Type 2 diabetes mellitus (DM) is a chronic metabolic disorder. The morbidity of diabetes is expected to increase from 415 million in 2015 to 642 million by 2040 [1]. The American Diabetes Association and the British Diabetic Association reported that low-carbohydrate diets (LCD) may be effectively used as a medical nutrition therapy to manage blood glucose and lipid levels, and LCD is effective at lowering blood glucose and hemoglobin A1c (HbA1c) levels [2-4].

Grains such as rice and noodles are the primary carbohydrate source for almost all the Asian populations [5]. Zuñiga et al. reported that high consumption of noodles was associated with a higher risk of type 2 diabetes alike the case of high rice consumption [6]. Therefore, we have developed low-sugar, high-dietary fiber (LSHDF) noodles containing a by-product of soybean (Glycine max) processing (commonly called “okara”) and Amorphophallus konjac (commonly called “konjac”) for those who consume noodles regularly. So far, there are no experimental data on the effect of LS-HDF noodles intake on blood glucose levels over a 28 days administration.

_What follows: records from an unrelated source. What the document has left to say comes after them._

import Summits.CriticalPhenomena.SAWScalingLimit.Theorems.SAWRestrictionRigidityLimitExistsTightUnique
import Summits.CriticalPhenomena.SAWScalingLimit.Theorems.SAWRestrictionRigidityLimitExistsNecessity
import Summits.CriticalPhenomena.SAWScalingLimit.Theorems.SAWRestrictionRigidityLimitExistsCauchy
import Summits.CriticalPhenomena.SAWScalingLimit.Theorems.SAWRestrictionRigidityLimitExistsGeometric
import Summits.CriticalPhenomena.SAWScalingLimit.Theorems.SAWRestrictionRigidityLimitExistsCountable
import Summits.CriticalPhenomena.SAWScalingLimit.Theses.SAWRenewalTightness
import HarnessLib

/-!
# Strategy census sketch — crux `LimitExists` (stmt-CriticalPhenomena-1371), strategist s2

Typed companions of `STRATEGY-CENSUS.md` (strategist seat `cstrat-stmt-CriticalPhenomena-1371-s2`).
Nothing here is a new line: the file records, as kernel-checked terms over LANDED theorems, why the
candidate decomposition and the candidate alternative lines give no leverage beyond the registered
skeleton `Lines/birth.lean` (`LimitExists_of : (T) → (S) → (C) → LimitExists`).

* `UniqueSubseqLimits` (U) — the uniqueness-of-subsequential-limits clause of
  `limitExists_iff_eventualTight_and_uniqueSubseqLimits` (p149315), stated as a `def`.
* `LimitExists_of_subs` / `subs_of_LimitExists` / `uniqueSubseqLimits_iff_limitExists_of_eventualTight` —
  the split `LimitExists ⇐ (T) ∧ (U)` is EXACT, and given (T) the piece (U) is the whole crux again.
* `uniqueSubseqLimits_of_registered_line` — the only plan for (U) visible in the tree is the registered
  line's `(S) ∧ (C)` (through `LimitExists_of_items`, p145872).
* `limitExists_of_identification` — any "identification" stub closes the SUMMIT given (T)
  (`SAWRenewalTightness.closes`, landed) and hence the crux (`limitExists_of_sawScalingLimit`, p145874):
  an identification-fed alternative line is a costume (stub ≥ summit given the necessary stub (T)).
* `eventualTight_necessary` — (T) is necessary (p148374): no line for this crux dodges the stuck goal of
  the (T) chain (stmt-CriticalPhenomena-1372).
-/

noncomputable section

open MeasureTheory Filter Topology Set
open Literature.Probability.RandomPlanarGeometry Literature.Probability.RandomPlanarGeometry.SAW
open Literature.Probability.LatticeModels
open scoped BoundedContinuousFunction Topology

namespace Summit.CriticalPhenomena.SAWScalingLimit.Cruxes.LimitExists.StrategyCensus

open Summit.CriticalPhenomena.SAWScalingLimit.Theses.SAWRestrictionRigidity
  (LimitExists EventualTight AvoidanceCocycleLimit)
open Summit.CriticalPhenomena.SAWScalingLimit.Theses.SAWLoopFugacityFlow (SimpleSubseqLimits)
open Summit.CriticalPhenomena.SAWScalingLimit.Theorems.SAWRestrictionRigidityLimitExists

/-- **(U) — uniqueness of probability subsequential limits**, verbatim the second clause of
`limitExists_iff_eventualTight_and_uniqueSubseqLimits` (p149315): in every Dobrushin domain, any two
probability measures arising as weak limits of the pushed critical SAW laws along ANY two endpoint
approximations and ANY two mesh sequences `s, s' → 0⁺` coincide.  Candidate sub-crux of the
decomposition `LimitExists ⇐ EventualTight ∧ UniqueSubseqLimits` examined in STRATEGY-CENSUS.md
§Decomposition. -/
def UniqueSubseqLimits : Prop :=
  ∀ (D : DobrushinDomain) (a b a' b' : ℝ → Site 2), SAW.IsEndpointApprox D a b →
    SAW.IsEndpointApprox D a' b' → ∀ (s s' : ℕ → ℝ) (ν ν' : Measure (CurveClass ℂ)),
    Tendsto s atTop (𝓝[>] (0 : ℝ)) → Tendsto s' atTop (𝓝[>] (0 : ℝ)) →
    IsProbabilityMeasure ν → IsProbabilityMeasure ν' →
    (∀ f : CurveClass ℂ →ᵇ ℝ, Tendsto (fun n => ∫ γ, f γ.curve
      ∂(SAW.law D.carrier (s n) (a (s n)) (b (s n)))) atTop (𝓝 (∫ x, f x ∂ν))) →
    (∀ f : CurveClass ℂ →ᵇ ℝ, Tendsto (fun n => ∫ γ, f γ.curve
      ∂(SAW.law D.carrier (s' n) (a' (s' n)) (b' (s' n)))) atTop (𝓝 (∫ x, f x ∂ν'))) → ν = ν'

/-- The candidate typed split `(T) → (U) → LimitExists` — its glue is the landed iff (p149315). -/
theorem LimitExists_of_subs : EventualTight → UniqueSubseqLimits → LimitExists :=
  fun hT hU => limitExists_iff_eventualTight_and_uniqueSubseqLimits.mpr ⟨hT, hU⟩

/-- Converse: the split is exact — both pieces are consequences of the crux. -/
theorem subs_of_LimitExists : LimitExists → EventualTight ∧ UniqueSubseqLimits :=
  limitExists_iff_eventualTight_and_uniqueSubseqLimits.mp

/-- Given the (necessary, staffed) piece (T), the piece (U) IS the crux: filing (U) as a sub-crux
re-files `LimitExists` minus stmt-1372 under a new name. -/
theorem uniqueSubseqLimits_iff_limitExists_of_eventualTight (hT : EventualTight) :
    UniqueSubseqLimits ↔ LimitExists :=
  ⟨LimitExists_of_subs hT, fun h => (subs_of_LimitExists h).2⟩

/-- The one plan for (U) present in the tree: the registered line's stubs (S) and (C) (with (T) for the
existence of subsequential limits), through `LimitExists_of_items` (p145872). -/
theorem uniqueSubseqLimits_of_registered_line (hT : EventualTight) (hS : SimpleSubseqLimits)
    (hC : AvoidanceCocycleLimit) : UniqueSubseqLimits :=
  (subs_of_LimitExists (LimitExists_of_items hT hS hC)).2

/-- **Costume check for identification-fed lines.**  With (T) in hand, the shared identification crux
`SubseqIdentification` (14 routes; here route `SAWRenewalTightness`, whose deciding theorem
`closes : EventualTight → SubseqIdentification → SAWScalingLimit` is landed) gives the SUMMIT, hence the
crux by `limitExists_of_sawScalingLimit` (p145874).  So a line `stub_eventualTight, stub_subseqIdentification
⊢ LimitExists` has a stub that is ≥ the summit given the other (necessary) stub — not admissible. -/
theorem limitExists_of_identification
    (hT : EventualTight)
    (hI : Summit.CriticalPhenomena.SAWScalingLimit.Theses.SAWRenewalTightness.SubseqIdentification) :
    LimitExists :=
  limitExists_of_sawScalingLimit
    (Summit.CriticalPhenomena.SAWScalingLimit.Theses.SAWRenewalTightness.closes hT hI)

/-- (T) is necessary for the crux (p148374): every line for `LimitExists` contains the (T) chain's
content, so no alternative line dodges the stuck goals of stmt-CriticalPhenomena-1372. -/
theorem eventualTight_necessary : LimitExists → EventualTight :=
  eventualTight_of_limitExists

/-- The summit implies the crux (p145874) — recorded for the census' costume tests. -/
example : Literature.Probability.RandomPlanarGeometry.SAW.SAWScalingLimit → LimitExists :=
  limitExists_of_sawScalingLimit

/-- The three further EXACT reformulations examined in §Decomposition are landed iffs, cited by name:
Cauchy form (p163146), geometric-mesh + mesh-continuity form (p164291), countable-observable form
(p156447).  Each open half is either (T) again or a uniqueness/continuity statement whose only plan is
(S) ∧ (C) or another route's identification-type crux — see STRATEGY-CENSUS.md. -/
example := @limitExists_iff_forall_cauchy_integral
example := @limitExists_iff_geometric_and_meshContinuous
example := @limitExists_iff_eventualTight_and_countable

end Summit.CriticalPhenomena.SAWScalingLimit.Cruxes.LimitExists.StrategyCensus

end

Many people have been interested in reactive oxygen and antioxidants. Because oxidative stress has been linked to the generation of various serious diseases like neurodegenerative disorders, cancer, cardiovascular diseases, atherosclerosis, cataracts, and inflammation [7]. Moreover, there are reports that insulin resistance in type 2 DM could be caused by oxidative stress, inflammation, glucotoxicity and lipotoxicity [8,9].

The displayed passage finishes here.